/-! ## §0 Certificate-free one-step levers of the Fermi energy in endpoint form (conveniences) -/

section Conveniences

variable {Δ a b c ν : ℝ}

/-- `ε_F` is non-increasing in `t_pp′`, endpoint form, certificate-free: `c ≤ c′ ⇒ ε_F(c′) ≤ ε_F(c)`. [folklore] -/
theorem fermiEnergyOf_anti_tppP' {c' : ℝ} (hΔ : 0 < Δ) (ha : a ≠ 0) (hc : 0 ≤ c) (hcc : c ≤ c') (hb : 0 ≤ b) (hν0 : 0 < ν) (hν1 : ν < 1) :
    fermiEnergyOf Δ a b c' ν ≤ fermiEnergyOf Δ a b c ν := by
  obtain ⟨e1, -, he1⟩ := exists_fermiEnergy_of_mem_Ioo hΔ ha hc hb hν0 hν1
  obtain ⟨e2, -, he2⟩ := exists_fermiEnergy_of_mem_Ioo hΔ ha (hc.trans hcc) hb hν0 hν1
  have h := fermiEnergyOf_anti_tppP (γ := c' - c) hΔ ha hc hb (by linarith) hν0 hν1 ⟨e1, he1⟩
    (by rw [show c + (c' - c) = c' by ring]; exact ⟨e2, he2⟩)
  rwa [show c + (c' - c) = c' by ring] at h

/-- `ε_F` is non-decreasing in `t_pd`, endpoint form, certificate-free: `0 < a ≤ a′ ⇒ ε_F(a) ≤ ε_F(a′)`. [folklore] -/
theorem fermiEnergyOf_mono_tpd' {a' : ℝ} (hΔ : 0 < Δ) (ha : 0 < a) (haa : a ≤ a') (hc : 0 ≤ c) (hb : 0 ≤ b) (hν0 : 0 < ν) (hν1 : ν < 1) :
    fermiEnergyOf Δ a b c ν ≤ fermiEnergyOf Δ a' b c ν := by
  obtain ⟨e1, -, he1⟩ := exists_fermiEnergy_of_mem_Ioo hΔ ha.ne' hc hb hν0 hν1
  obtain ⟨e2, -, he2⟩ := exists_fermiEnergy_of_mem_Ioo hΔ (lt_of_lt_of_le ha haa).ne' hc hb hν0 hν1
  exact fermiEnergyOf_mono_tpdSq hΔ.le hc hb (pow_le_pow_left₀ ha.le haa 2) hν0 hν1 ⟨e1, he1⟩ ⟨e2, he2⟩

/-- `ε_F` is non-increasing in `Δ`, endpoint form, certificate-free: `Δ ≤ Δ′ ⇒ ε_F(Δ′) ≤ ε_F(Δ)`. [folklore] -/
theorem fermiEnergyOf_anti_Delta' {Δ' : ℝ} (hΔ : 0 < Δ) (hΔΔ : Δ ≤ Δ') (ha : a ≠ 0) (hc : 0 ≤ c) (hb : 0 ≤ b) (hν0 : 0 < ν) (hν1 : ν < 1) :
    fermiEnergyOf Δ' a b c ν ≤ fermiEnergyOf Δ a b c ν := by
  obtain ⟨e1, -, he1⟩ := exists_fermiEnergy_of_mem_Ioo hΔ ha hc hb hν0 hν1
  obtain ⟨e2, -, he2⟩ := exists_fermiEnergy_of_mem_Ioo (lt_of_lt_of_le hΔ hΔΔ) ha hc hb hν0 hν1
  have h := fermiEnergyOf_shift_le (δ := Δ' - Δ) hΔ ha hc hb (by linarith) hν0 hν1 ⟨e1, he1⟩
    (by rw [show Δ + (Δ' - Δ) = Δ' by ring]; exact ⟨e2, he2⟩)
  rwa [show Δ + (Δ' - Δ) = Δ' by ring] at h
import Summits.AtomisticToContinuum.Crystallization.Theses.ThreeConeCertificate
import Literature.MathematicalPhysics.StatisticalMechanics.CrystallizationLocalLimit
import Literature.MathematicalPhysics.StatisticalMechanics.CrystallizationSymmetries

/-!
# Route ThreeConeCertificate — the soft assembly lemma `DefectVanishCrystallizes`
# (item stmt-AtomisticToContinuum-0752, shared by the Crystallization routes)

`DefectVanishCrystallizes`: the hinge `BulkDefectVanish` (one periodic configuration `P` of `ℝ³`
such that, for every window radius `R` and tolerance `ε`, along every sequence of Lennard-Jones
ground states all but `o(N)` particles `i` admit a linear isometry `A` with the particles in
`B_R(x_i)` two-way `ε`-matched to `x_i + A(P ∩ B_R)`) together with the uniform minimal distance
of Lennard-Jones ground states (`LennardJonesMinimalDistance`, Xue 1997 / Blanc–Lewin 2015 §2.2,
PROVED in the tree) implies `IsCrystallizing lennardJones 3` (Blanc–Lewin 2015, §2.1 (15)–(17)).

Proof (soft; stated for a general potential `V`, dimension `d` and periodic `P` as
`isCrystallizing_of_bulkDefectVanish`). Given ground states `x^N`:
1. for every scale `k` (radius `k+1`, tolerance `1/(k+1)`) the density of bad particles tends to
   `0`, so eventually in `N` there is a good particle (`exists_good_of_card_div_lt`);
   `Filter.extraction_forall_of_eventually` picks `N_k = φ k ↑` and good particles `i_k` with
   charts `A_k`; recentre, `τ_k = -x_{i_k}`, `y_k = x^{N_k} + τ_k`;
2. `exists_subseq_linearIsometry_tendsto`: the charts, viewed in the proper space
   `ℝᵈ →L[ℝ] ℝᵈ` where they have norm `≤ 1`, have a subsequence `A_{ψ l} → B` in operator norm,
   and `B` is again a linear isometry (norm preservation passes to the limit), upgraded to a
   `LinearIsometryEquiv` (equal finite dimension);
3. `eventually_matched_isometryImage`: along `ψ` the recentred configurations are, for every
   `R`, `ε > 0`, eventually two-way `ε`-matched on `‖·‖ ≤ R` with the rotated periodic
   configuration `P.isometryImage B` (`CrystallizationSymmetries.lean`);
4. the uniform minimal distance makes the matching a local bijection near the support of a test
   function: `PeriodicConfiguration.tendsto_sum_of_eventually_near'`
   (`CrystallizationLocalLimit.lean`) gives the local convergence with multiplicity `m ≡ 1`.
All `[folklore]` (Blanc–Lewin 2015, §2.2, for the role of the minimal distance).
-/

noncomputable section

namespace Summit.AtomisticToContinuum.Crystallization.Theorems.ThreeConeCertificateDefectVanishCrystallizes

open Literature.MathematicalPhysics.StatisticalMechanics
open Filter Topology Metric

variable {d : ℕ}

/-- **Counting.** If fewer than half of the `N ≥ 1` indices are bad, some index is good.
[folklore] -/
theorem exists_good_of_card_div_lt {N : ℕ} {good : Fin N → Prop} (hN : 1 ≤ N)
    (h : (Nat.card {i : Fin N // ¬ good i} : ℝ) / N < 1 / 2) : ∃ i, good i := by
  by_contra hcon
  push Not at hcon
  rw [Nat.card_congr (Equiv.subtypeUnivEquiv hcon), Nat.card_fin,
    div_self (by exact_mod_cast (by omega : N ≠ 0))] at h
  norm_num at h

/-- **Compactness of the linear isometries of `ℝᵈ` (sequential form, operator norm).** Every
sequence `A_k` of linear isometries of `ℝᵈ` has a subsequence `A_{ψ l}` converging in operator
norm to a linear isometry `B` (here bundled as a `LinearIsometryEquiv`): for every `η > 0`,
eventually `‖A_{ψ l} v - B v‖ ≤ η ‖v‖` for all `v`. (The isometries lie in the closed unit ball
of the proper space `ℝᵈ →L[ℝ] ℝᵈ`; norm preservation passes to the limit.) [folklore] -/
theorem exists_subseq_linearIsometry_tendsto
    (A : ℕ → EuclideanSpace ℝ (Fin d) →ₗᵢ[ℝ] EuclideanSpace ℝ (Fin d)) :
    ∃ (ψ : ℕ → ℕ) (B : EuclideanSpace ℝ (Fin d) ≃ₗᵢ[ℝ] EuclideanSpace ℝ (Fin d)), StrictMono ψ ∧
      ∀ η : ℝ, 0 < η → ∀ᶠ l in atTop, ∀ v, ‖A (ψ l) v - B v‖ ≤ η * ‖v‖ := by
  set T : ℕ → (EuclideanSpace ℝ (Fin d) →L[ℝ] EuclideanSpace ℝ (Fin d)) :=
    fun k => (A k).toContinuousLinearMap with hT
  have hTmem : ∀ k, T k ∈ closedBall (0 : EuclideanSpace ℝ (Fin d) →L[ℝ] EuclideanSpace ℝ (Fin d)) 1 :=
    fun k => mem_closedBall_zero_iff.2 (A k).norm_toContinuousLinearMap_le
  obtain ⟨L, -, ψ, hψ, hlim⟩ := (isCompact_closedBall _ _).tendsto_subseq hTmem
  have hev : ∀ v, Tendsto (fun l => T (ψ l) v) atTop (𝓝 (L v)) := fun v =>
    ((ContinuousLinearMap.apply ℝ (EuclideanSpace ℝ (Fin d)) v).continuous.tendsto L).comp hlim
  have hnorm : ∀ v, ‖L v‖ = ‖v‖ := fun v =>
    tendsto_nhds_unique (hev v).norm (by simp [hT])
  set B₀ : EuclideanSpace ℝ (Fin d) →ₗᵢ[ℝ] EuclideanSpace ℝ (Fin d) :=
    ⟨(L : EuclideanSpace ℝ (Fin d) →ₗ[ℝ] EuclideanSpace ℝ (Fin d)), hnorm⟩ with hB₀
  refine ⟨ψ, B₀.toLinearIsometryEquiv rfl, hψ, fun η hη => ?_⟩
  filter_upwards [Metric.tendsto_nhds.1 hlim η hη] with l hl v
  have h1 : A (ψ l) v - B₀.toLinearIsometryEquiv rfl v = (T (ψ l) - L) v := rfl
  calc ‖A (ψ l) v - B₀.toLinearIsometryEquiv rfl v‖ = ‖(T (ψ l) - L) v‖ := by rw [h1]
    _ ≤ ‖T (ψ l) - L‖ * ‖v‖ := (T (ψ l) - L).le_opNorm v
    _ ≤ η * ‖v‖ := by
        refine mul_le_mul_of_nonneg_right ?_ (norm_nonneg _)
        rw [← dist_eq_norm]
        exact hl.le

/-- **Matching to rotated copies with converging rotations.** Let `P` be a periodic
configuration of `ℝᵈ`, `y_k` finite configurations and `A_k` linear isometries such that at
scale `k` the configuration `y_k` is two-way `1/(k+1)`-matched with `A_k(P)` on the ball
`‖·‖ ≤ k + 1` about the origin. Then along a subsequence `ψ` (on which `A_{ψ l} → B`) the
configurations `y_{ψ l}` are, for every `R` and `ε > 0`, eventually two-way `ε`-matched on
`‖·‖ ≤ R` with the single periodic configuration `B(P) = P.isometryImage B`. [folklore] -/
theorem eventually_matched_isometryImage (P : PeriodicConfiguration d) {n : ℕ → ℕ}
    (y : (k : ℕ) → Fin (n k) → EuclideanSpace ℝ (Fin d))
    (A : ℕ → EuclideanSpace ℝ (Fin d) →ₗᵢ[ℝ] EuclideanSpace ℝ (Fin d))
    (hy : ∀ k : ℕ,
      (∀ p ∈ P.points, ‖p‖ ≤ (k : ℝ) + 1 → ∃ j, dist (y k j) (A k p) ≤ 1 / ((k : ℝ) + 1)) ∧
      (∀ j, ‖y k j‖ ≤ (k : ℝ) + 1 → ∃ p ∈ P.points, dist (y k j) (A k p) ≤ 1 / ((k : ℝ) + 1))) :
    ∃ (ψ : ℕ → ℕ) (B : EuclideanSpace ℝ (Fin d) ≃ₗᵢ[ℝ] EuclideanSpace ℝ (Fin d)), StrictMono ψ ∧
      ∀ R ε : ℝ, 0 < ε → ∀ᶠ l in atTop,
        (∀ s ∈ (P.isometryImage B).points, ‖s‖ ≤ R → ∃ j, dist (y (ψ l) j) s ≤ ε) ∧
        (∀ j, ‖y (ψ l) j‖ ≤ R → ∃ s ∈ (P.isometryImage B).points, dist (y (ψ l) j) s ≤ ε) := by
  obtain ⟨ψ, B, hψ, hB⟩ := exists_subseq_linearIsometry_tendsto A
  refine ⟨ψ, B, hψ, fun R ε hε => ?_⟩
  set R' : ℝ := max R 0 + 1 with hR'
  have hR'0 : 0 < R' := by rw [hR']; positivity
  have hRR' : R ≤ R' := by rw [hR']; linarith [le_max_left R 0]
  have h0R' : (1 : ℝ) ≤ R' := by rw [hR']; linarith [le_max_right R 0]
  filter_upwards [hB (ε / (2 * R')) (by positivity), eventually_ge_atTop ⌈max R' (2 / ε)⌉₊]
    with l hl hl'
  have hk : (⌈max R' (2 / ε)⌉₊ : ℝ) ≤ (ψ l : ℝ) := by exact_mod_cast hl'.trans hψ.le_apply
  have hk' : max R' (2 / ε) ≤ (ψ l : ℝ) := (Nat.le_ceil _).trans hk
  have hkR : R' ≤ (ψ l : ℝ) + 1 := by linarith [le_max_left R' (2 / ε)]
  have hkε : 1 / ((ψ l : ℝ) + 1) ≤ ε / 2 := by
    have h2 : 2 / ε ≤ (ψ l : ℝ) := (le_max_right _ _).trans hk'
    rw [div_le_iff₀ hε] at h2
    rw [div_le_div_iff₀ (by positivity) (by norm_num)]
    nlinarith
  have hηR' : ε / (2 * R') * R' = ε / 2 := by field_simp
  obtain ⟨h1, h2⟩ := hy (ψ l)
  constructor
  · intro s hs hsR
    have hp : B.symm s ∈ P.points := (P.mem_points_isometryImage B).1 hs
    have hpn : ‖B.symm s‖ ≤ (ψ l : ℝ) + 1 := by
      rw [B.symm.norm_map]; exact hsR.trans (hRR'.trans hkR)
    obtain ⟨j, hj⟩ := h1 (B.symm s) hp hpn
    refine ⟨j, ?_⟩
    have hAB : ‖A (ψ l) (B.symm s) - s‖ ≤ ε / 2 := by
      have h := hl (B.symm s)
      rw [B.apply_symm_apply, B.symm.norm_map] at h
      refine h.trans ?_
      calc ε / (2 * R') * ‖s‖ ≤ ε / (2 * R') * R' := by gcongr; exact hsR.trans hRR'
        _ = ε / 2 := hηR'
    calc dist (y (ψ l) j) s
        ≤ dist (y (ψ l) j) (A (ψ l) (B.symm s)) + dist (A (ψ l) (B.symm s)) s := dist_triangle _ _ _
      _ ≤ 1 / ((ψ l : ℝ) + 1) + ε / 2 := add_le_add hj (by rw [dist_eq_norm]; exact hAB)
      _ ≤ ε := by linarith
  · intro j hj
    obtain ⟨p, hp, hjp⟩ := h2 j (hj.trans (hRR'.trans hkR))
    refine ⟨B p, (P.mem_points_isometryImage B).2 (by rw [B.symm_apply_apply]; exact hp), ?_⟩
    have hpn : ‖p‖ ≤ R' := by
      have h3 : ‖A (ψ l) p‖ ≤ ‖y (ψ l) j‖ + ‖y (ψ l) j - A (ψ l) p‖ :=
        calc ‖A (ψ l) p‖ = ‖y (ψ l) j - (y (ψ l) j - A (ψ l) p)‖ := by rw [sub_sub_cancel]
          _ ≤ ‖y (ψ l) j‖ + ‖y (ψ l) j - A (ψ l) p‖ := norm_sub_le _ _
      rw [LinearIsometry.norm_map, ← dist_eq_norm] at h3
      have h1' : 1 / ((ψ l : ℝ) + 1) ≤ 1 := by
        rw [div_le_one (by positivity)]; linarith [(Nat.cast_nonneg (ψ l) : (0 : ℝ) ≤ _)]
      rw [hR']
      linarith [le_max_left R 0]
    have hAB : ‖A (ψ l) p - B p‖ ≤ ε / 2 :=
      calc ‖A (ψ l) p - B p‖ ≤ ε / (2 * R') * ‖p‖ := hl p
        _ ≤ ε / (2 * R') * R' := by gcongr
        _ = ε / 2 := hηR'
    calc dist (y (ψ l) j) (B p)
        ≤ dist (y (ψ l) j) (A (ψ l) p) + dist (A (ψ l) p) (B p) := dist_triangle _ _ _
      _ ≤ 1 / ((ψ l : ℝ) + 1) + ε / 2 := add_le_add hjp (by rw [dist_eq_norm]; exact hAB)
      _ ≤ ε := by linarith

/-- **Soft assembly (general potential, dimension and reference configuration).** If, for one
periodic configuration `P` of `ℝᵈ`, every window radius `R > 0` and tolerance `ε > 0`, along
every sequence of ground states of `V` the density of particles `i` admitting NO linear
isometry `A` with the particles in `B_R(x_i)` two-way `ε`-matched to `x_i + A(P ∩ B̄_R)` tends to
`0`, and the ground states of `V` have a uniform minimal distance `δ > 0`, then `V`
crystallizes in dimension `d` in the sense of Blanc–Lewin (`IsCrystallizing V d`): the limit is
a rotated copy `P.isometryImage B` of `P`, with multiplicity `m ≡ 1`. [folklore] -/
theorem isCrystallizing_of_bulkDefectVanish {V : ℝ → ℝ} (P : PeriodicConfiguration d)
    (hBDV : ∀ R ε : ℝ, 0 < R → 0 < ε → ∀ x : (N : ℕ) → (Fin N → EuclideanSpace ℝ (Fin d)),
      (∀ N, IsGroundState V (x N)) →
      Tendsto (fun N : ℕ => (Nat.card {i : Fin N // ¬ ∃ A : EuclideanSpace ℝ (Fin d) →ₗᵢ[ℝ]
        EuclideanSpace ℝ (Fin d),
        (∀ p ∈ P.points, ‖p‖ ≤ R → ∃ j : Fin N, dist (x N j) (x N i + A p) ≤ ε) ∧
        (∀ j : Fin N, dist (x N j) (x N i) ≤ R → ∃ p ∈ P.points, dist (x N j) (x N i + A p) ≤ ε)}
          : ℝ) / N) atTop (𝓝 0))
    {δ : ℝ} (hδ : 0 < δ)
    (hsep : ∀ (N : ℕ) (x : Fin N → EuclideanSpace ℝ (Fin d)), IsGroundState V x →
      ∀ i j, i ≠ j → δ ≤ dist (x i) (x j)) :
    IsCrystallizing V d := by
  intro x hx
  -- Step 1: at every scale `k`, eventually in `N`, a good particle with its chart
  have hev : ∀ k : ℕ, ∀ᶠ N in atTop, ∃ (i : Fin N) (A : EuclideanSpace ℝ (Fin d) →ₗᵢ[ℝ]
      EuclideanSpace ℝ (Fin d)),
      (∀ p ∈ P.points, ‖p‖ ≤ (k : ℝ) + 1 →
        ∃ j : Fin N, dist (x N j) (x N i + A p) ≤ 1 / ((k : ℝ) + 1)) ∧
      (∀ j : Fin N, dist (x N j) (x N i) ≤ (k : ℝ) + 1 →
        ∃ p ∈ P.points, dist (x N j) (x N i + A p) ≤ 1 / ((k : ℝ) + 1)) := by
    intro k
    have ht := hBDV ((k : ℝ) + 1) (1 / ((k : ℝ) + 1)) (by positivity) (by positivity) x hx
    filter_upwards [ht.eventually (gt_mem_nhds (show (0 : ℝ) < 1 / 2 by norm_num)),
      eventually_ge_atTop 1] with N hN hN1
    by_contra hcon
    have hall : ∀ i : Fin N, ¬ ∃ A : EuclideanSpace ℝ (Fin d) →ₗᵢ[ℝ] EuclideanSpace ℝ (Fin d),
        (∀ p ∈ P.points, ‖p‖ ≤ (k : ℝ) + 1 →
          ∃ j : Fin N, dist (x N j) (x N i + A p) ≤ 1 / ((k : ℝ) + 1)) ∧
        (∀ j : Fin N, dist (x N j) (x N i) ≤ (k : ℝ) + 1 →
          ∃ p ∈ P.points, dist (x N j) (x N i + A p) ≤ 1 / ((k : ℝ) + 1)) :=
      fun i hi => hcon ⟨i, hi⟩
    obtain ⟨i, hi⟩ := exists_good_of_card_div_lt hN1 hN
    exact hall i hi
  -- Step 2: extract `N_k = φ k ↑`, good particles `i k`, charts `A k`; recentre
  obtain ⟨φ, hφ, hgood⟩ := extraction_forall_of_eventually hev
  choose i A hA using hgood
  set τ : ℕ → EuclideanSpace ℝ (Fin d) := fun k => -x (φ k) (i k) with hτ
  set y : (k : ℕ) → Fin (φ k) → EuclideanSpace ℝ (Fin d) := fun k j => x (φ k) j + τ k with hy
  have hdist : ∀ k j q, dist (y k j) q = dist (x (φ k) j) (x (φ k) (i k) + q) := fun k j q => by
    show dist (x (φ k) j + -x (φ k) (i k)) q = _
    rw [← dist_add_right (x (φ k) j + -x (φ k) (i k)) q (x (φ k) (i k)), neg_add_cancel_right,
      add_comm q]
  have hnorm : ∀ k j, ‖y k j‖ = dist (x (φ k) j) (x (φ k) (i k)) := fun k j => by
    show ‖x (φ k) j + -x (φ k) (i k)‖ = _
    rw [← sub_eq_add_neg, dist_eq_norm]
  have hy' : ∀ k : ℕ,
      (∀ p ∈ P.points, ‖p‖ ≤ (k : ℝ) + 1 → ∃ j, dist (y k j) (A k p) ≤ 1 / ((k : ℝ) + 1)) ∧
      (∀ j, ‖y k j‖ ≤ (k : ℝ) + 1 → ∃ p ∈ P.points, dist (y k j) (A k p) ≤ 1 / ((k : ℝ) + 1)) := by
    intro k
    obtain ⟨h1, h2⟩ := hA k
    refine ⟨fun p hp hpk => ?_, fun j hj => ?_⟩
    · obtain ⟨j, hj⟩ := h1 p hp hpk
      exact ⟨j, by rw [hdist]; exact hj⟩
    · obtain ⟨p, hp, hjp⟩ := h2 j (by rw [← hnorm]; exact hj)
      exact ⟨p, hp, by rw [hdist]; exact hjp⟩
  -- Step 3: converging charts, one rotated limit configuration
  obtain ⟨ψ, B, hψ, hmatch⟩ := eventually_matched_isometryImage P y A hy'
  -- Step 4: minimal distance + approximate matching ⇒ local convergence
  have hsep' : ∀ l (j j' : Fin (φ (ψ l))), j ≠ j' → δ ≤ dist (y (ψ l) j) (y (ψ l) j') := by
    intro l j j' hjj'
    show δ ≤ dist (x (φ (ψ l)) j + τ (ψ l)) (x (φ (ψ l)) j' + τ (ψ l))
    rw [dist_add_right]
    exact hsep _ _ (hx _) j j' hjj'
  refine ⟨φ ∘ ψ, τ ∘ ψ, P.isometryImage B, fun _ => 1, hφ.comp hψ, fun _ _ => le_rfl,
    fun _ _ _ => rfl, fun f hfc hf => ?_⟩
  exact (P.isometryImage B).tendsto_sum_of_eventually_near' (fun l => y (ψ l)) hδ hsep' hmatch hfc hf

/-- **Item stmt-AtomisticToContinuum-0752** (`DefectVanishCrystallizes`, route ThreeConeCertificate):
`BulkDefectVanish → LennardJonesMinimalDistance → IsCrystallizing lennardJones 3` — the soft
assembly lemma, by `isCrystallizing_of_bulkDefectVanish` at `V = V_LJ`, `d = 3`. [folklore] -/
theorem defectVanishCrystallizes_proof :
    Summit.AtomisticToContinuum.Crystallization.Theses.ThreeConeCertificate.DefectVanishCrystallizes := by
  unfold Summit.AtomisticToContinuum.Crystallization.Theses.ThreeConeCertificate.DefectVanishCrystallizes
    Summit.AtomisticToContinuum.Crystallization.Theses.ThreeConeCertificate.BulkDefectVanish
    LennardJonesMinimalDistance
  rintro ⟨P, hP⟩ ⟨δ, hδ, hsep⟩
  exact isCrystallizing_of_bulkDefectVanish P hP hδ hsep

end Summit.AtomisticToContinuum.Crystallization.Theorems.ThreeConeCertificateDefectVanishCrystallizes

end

** WHAT YOU HAVE TO DO **
In the records above, the line with "with the single" marks the start and the line with "ε → ∀ᶠ l in" marks the end; copy that stretch exactly, both lines included, and nothing else.

** WORKED SOLUTION **
`‖·‖ ≤ R` with the single periodic configuration `B(P) = P.isometryImage B`. [folklore] -/
theorem eventually_matched_isometryImage (P : PeriodicConfiguration d) {n : ℕ → ℕ}
    (y : (k : ℕ) → Fin (n k) → EuclideanSpace ℝ (Fin d))
    (A : ℕ → EuclideanSpace ℝ (Fin d) →ₗᵢ[ℝ] EuclideanSpace ℝ (Fin d))
    (hy : ∀ k : ℕ,
      (∀ p ∈ P.points, ‖p‖ ≤ (k : ℝ) + 1 → ∃ j, dist (y k j) (A k p) ≤ 1 / ((k : ℝ) + 1)) ∧
      (∀ j, ‖y k j‖ ≤ (k : ℝ) + 1 → ∃ p ∈ P.points, dist (y k j) (A k p) ≤ 1 / ((k : ℝ) + 1))) :
    ∃ (ψ : ℕ → ℕ) (B : EuclideanSpace ℝ (Fin d) ≃ₗᵢ[ℝ] EuclideanSpace ℝ (Fin d)), StrictMono ψ ∧
      ∀ R ε : ℝ, 0 < ε → ∀ᶠ l in atTop,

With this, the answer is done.